• Task requirements
Reproduce exactly the lines below from the one containing "Here the chart" through the one containing "immersion) and, at a", including both, and nothing else.

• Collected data

========================================

import Summits.SmoothPoincare4.SmoothPoincare4.Theorems.ConvexBisectionAcyclicBisectionExistsPageTwistingTransverse
import Literature.Geometry.Symplectic.AttachingFramingProofs
import Literature.Geometry.Symplectic.AttachingCircleProofs
import Literature.Topology.FourManifolds.HandleAttachingMapsTransport
import HarnessLib

/-!
# The twisting loop of a framing of a page curve never vanishes
(wave 3, brick (M3b-geo), loop part, of stub `stub_modelsOnFibred_of_reach` = NF4
`Literature.Topology.FourManifolds.LefschetzBase.modelsOnFibred_of_reach`, line `modp-braid-orbits`
r11, crux `ConvexBisection.AcyclicBisectionExists`, item stmt-SmoothPoincare4-10508; registered
sub-goal `helper_pageTwistingLoop_ne_zero`)

Sequel of `…PageTwistingTransverse.lean` (the pointwise statement `helper_twistPair_eq_zero_iff`:
for `V` tangent to the `rho`-level and `T ≠ 0` in the complex tangent line of the page,
`(⟪V, iT⟫, ⟪V, n⟫) = 0 ↔ V ∈ ℝ · T`).  Here the chart vectors of `Base g` are read in `ℝ⁴`:

* §4 **ambient vectors at boundary points.**  `ambient g x = d(incl)_x` (`LefschetzBasePages.lean`
  §6) is injective (`injective_ambient`: the inclusion `Base g ↪ ℝ⁴` is an immersion) and, at a
  point `x ∈ ∂ Base g`, satisfies `d rho (ambient g x v) = -v₀` (`fderiv_rho_ambient`): the preferred
  chart of the regular sublevel set `Base g = {rho ≤ 1/4}` at a boundary point is a half-slice chart
  with `0`-th coordinate `1/4 − rho` (`RegularLevelSplitting.lean`), so the tangent hyperplane
  `{v₀ = 0}` of the boundary (`boundaryTangentSpace`) goes to `ker d rho`.  The ambient velocity of
  a loop is the ambient image of its chart velocity (`hasDerivAt_ambCurve`:
  `(ambCurve g K)' = ambient (knotVelocity K)`, chain rule).
* §5 **the loop form** `helper_pageTwistingLoop_ne_zero`: for a smooth embedding `K : 𝕊¹ → Base g`
  with values in one page `page g c` (`‖c‖ = 1`) and a framing `ν` of `K` in `∂ Base g`
  (`IsKnotFraming K ν`, `SteinBoundaryContact.lean`), `pageTwistingLoop g K ν t ≠ 0` for all `t`
  (the velocity is non-zero and `ℂ`-tangent to the page since `w ∘ K ≡ c/2`; the framing vector is
  tangent to `{rho = 1/4}` and not a real multiple of the velocity; §4 + the pointwise statement).
* §6 **handle form and transport.**  For a `2`-handle attaching map `h̄` on `Base g` whose
  attaching circle lies in a page, the twisting loop of its handle framing never vanishes
  (`isKnotFraming_attachingFraming`, `isSmoothEmbedding_attachingCircle`), also after transport by
  a diffeomorphism keeping the circle in a page (`attachingCircle_transport`,
  `attachingFraming_transport`); hence **along an ambient isotopy `R` of `Base g` that keeps the
  attaching circle inside pages at every stage, the page twisting of the transported attaching map
  `h̄.transport (R 1)` equals that of `h̄`** (`pageTwisting_transport_eq_of_fibred` =
  `pageTwisting_comp_ambientIsotopy` of `…PageInvarianceTwisting.lean` with its non-vanishing
  hypothesis discharged).

Everything is proved; no named facts, no `sorry`.  References: J. B. Etnyre, T. Fuller,
*Realizing 4-manifolds as achiral Lefschetz fibrations*, IMRN 2006, §2 [EtnyreFuller2006];
R. E. Gompf, A. I. Stipsicz, *4-Manifolds and Kirby Calculus* (1999), §8.2.
-/

noncomputable section

set_option linter.dupNamespace false

open scoped Manifold ContDiff Topology ComplexConjugate
open Set Function Metric
open Literature.Topology.FourManifolds Literature.Topology.FourManifolds.LefschetzBase
open Literature.Geometry.Symplectic

namespace Summit.SmoothPoincare4.SmoothPoincare4.Theorems.AcyclicBisectionExists.ModpBraidOrbits

variable {g : ℕ}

========================================

• Written answer
`(⟪V, iT⟫, ⟪V, n⟫) = 0 ↔ V ∈ ℝ · T`).  Here the chart vectors of `Base g` are read in `ℝ⁴`:

* §4 **ambient vectors at boundary points.**  `ambient g x = d(incl)_x` (`LefschetzBasePages.lean`
  §6) is injective (`injective_ambient`: the inclusion `Base g ↪ ℝ⁴` is an immersion) and, at a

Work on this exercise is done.